We had contacted several plumbers through Angie’s List, as helpless liberals do, but there was a bit of a log jam in the area and we didn’t want to pay emergency premiums. We were so desperate that I even inquired into plumbers with a ‘B’ rating. I know. I know. Perish the thought! But still, no one had availability. So we put ourselves on several cancellation lists and decided to wait. I’ve replaced several valves in my life and I have all the tools, and I mean all of them. Torches and solder and pipe benders and different sized copper cutters and every kind of tape and putty. But I fucking hate plumbing. I hate it and I suck at it and it takes me three times as long to do anything. Plus I was out of MAPP gas for my torch and all I had was propane and I can never seem to get the copper the right level of hotness to get a nice fillet of solder where it should be. Then I spend hours and hours plumbing when I should be doing just about anything else. Lady C and I made an agreement in our New Years 2016 planning session that I’d only plumb if I absolutely had to.

So anyway, Ray says: “Why didn’t you just come over and knock on my door?”

And I say “Because I was worried you’d be inside doing this.” And I raise my hand like a Nazi and start goose-stepping. My kids are looking at me wide-eyed. I start singing Deutschland Deutschland Über Alles and stepping around my front yard. Lady C opens the front door to tell me something, sees what I’m doing and shakes her head and goes back inside. Ray tries to wave to her but she’s gone.

Finally I stop and stare at Ray.

“What’s that, like Hitler stuff?” He asks. “I ain’t a Nazi, guy! I’m American. Pure blooded 100% prime beef red-blooded American!” He says, patting his chest.

“Amurican!” Says my son.

“‘Murica!” Yells my daughter.

“That’s right!” Says Ray. “Y’know? Like Don’t Tread On Me and Shit?”

My kids start cackling. My son asks me to make him that t-shirt in the Pajiba Store. Ray laughs. “They’re like little friggin’ clones of you. Look at ‘em! God help us all. I’ll be right back.”


He comes back with all of his plumbing stuff and spends two hours fixing my shower valve. It’s a particularly shitty job because the house is an old cottage and nothing is to code and he has to cut out a square of sheetrock just to get access and it’s generally a nightmare for him. I shudder to think how long it would have taken me.
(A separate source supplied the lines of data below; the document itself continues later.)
import Literature.MathematicalPhysics.QuantumLattice.InfVolFermionStateParticleHole
import HarnessLib

/-!
# The particle–hole transform of the LOCAL PAIR: `α(P_x^g) = (P_x^g)ᴴ` for form factors on odd steps, hence
# `Re (ω ∘ α)(P_x^g) = Re ω(P_x^g)`

Topic `MathematicalPhysics/QuantumLattice`. Sequel of `InfVolFermionStateParticleHole` (the staggered particle–hole
automorphism `α`, `c_{xσ} ↦ ε_x c†_{xσ}`, and the state `ω ∘ α`). The local singlet pair of the tree
(`localPairAt S g x = Σ_{e∈S} (g(e)/√2)·(c_{x↑} c_{x+e,↓} − c_{x↓} c_{x+e,↑})`, `InfVolFermionState.lean`) is mapped by `α` to
`Σ_e (g(e)/√2)·ε_x ε_{x+e}·(c†_{x↑} c†_{x+e,↓} − c†_{x↓} c†_{x+e,↑})`; since two creation operators anticommute,
`(c_{x↑} c_{x+e,↓})ᴴ = −c†_{x↑} c†_{x+e,↓}`, so for steps of stagger `ε_e = −1` (every unit step; the origin carries `g(0) = 0` for
the `d`-wave and extended-`s` form factors) the image is EXACTLY the adjoint (torus twin: `particleHole_mul_localPair_mul_conjTranspose`,
`SoloBlindParticleHoleSymmetry`). Everything is PROVED; no definition, no named fact.

* `phAut_localPairAt` — `α(P_x^g) = (P_x^g)ᴴ` if `g 0 = 0` and `ε_e = −1` for every `e ∈ S` with `g e ≠ 0`;
  `phAut_localPairAt_dWave` — the `d`-wave pair on `{0} ∪ unitSteps`.
* `InfVolFermionState.particleHole_expect_localPairAt_dWave` — `(ω ∘ α)(P_x^d) = conj ω(P_x^d)`;
  `InfVolFermionState.re_particleHole_expect_localPairAt_dWave` — **`Re (ω ∘ α)(P_x^d) = Re ω(P_x^d)`**: the real part of the
  `d`-wave pair amplitude is particle–hole invariant (the imaginary part flips).

References: E. H. Lieb, PRL 62 (1989) 1201, proof of Thm 2 [LiebPRL1989]; F. H. L. Essler et al., *The One-Dimensional Hubbard
Model* (2005) §2.2.4 (the Shiba transformation on pair operators) [EsslerEtAl2005]; H. Tasaki, *Physics and Mathematics of Quantum Many-Body Systems*
(2020) §9.3.3 [Tasaki2020].
-/

noncomputable section

namespace Literature.MathematicalPhysics.QuantumLattice

open Matrix Finset HubbardWave0 Literature.Probability.LatticeModels
open scoped ComplexOrder BigOperators

/-! ### §1 The automorphism on the local pair -/

section Pair

/-- One term: `α(c_{x,σ} c_{y,τ}) = −ε_x ε_y (c_{x,σ} c_{y,τ})ᴴ` (two creators anticommute; both sides vanish for equal orbitals).
[cite: LiebPRL1989, proof of Theorem 2] -/
theorem phAut_cAt_mul_cAt {Λ : Finset (Site 2)} {x y : Site 2} (hx : x ∈ Λ) (hy : y ∈ Λ) (σ τ : Fin 2) :
    phAut Λ (cAt x hx σ * cAt y hy τ) =
      -((((siteStagger x : ℤˣ) : ℤ) : ℂ) * (((siteStagger y : ℤˣ) : ℤ) : ℂ)) • (cAt x hx σ * cAt y hy τ)ᴴ := by
  rw [map_mul, phAut_cAt, phAut_cAt, smul_mul_smul, conjTranspose_mul, cAt, cAt, annihilation_conjTranspose,
    annihilation_conjTranspose, creation_mul_creation_eq_neg (orb (PolySite.pt x hx) σ), smul_neg, neg_smul]

/-- **`α(P_x^g) = (P_x^g)ᴴ`** for a real form factor with `g 0 = 0` supported on steps of stagger `−1` (all unit steps).
[cite: LiebPRL1989, proof of Theorem 2] [cite: EsslerEtAl2005, §2.2.4] -/
theorem phAut_localPairAt (S : Finset (Site 2)) (g : Site 2 → ℝ) (x : Site 2) (hg0 : g 0 = 0)
    (hS : ∀ e ∈ S, g e ≠ 0 → siteStagger e = -1) :
    phAut (pairRegion S x) (localPairAt S g x) = (localPairAt S g x)ᴴ := by
  rw [localPairAt, map_sum, conjTranspose_sum]
  refine Finset.sum_congr rfl fun e _ => ?_
  by_cases hge : g e.1 = 0
  · simp [hge]
  have he0 : e.1 ≠ 0 := fun h => hge (by rw [h, hg0])
  have hε : (((siteStagger x : ℤˣ) : ℤ) : ℂ) * (((siteStagger (x + e.1) : ℤˣ) : ℤ) : ℂ) = -1 := by
    rw [siteStagger_add, hS e.1 e.2 hge, Units.val_mul, Units.val_neg, Units.val_one, mul_neg, mul_one, Int.cast_neg,
      mul_neg, ← Int.cast_mul, ← Units.val_mul, Int.units_mul_self, Units.val_one, Int.cast_one]
  rw [map_smul, map_sub, phAut_cAt_mul_cAt, phAut_cAt_mul_cAt, hε, neg_neg, one_smul, one_smul,
    conjTranspose_smul, conjTranspose_sub]
  congr 1
  rw [Complex.star_def, Complex.conj_ofReal]

/-- Every unit step of `ℤ²` has stagger `−1`. [cite: LiebPRL1989, proof of Theorem 2] -/
theorem siteStagger_of_mem_unitSteps {e : Site 2} (he : e ∈ unitSteps) : siteStagger e = -1 := by
  simp only [unitSteps, Finset.mem_insert, Finset.mem_singleton] at he
  rcases he with rfl | rfl | rfl | rfl
  · exact siteStagger_single_one 0
  · rw [siteStagger_neg]; exact siteStagger_single_one 0
  · exact siteStagger_single_one 1
  · rw [siteStagger_neg]; exact siteStagger_single_one 1

/-- **The `d`-wave local pair on `{0} ∪ unitSteps`: `α(P_x^d) = (P_x^d)ᴴ`.** [cite: LiebPRL1989, proof of Theorem 2] [cite: EsslerEtAl2005, §2.2.4] -/
theorem phAut_localPairAt_dWave (x : Site 2) :
    phAut (pairRegion (insert (0 : Site 2) unitSteps) x) (localPairAt (insert (0 : Site 2) unitSteps) dWaveFormFactor x) =
      (localPairAt (insert (0 : Site 2) unitSteps) dWaveFormFactor x)ᴴ := by
  refine phAut_localPairAt _ _ x dWaveFormFactor_zero fun e he hge => ?_
  rcases Finset.mem_insert.1 he with rfl | he'
  · exact absurd dWaveFormFactor_zero hge
  · exact siteStagger_of_mem_unitSteps he'

end Pair

/-! ### §2 The pair amplitude of the transformed state -/

namespace InfVolFermionState

variable (ω : InfVolFermionState 2)

/-- `(ω ∘ α)(P_x^d) = conj ω(P_x^d)` (states are Hermitian). [cite: LiebPRL1989, proof of Theorem 2] -/
theorem particleHole_expect_localPairAt_dWave (x : Site 2) :
    ω.particleHole.expect (pairRegion (insert (0 : Site 2) unitSteps) x)
        (localPairAt (insert (0 : Site 2) unitSteps) dWaveFormFactor x) =
      star (ω.expect (pairRegion (insert (0 : Site 2) unitSteps) x)
        (localPairAt (insert (0 : Site 2) unitSteps) dWaveFormFactor x)) := by
  rw [particleHole_expect, phAut_localPairAt_dWave, ω.expect_conjTranspose]

/-- **The real part of the `d`-wave pair amplitude is particle–hole invariant**: `Re (ω ∘ α)(P_x^d) = Re ω(P_x^d)`.
[cite: LiebPRL1989, proof of Theorem 2] [cite: EsslerEtAl2005, §2.2.4] -/
theorem re_particleHole_expect_localPairAt_dWave (x : Site 2) :
    (ω.particleHole.expect (pairRegion (insert (0 : Site 2) unitSteps) x)
        (localPairAt (insert (0 : Site 2) unitSteps) dWaveFormFactor x)).re =
      (ω.expect (pairRegion (insert (0 : Site 2) unitSteps) x)
        (localPairAt (insert (0 : Site 2) unitSteps) dWaveFormFactor x)).re := by
  rw [particleHole_expect_localPairAt_dWave, Complex.star_def, Complex.conj_re]

end InfVolFermionState

end Literature.MathematicalPhysics.QuantumLattice

end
Months, maybe. But he does it and doesn’t complain and he plays classic rock the whole time out of respect to Lady C, whom he has a huge crush on.

“How’d you land a girl like that?” He often asks me. “She’s like the catch of the century. Classy. I wish I could have a classy girl like that. I’d vote democrat every day for the rest of my life if I could get a girl like that.”

“Vote democrat first and you’ll increase your chances exponentially.” I advise him.

“Fuckin A. I might.” He thinks.

Ray finishes up and when I go to pay him he refuses. That’s why I didn’t knock on his door in the first place. Because I knew he wouldn’t take any money. He has always been appreciative of me giving him that jumpstart via the internet when I had just met him and he was out on his own as a plumber for the first time. He’d never take a dime from me.

I offer to buy him thirty cases of The Champagne of Beers but there is something else he has his eye on.

“Guy, is your internet called Winterfell?”

“Yep.” We have that and King’s Landing because we’re bauce as fuck.

“Can I, like, jump on that? I had frickin’ Comcast and they fucked me and so now I got this T-Mobile hotspot but it’s a piece of shit and I can’t do my fuckin’ pool.”

His pool is a gambling thing which is some sort of NASCAR fantasy league. He’s obsessed with it. I don’t know what it is because he started to explain it and I held up both hands and pleaded:

“Stop! Stop! I’m getting dumber by the second.”

He laughed and pretended to punch me in the stomach.

I gave him the password and he was happy as a clam. He doesn’t know that Winterfell is the kids’ network. King’s Landing is where the pipe is. Obvs.

I helped him carry his gear out to his truck when he was finished and destroyed a brand new shirt of mine by getting solder flux all over it. I mean in like nine places. The internet said that you can get it out by using a mixture of water and baking soda and scrubbing it with a toothbrush, but the internet lied.

When all was said and done, the shower was working, Ray was greedily checking his NASCAR standings like a crazy person, and I shook his hand in thanks. And as my children watched I put my arm around him and said, “guys, this is what it means to be an American. Ray doesn’t hate me because I love Hillary Clinton and I don’t hate Ray because he’s wrong about literally every single choice he’s ever made in his life. We’re neighbors. And he has as much right to vote for an imbalanced, mentally unstable traitor as I do for the living personification of the American dream.”

“That’s right.” Ray nodded. “Except for the Hillary stuff or whatevah.”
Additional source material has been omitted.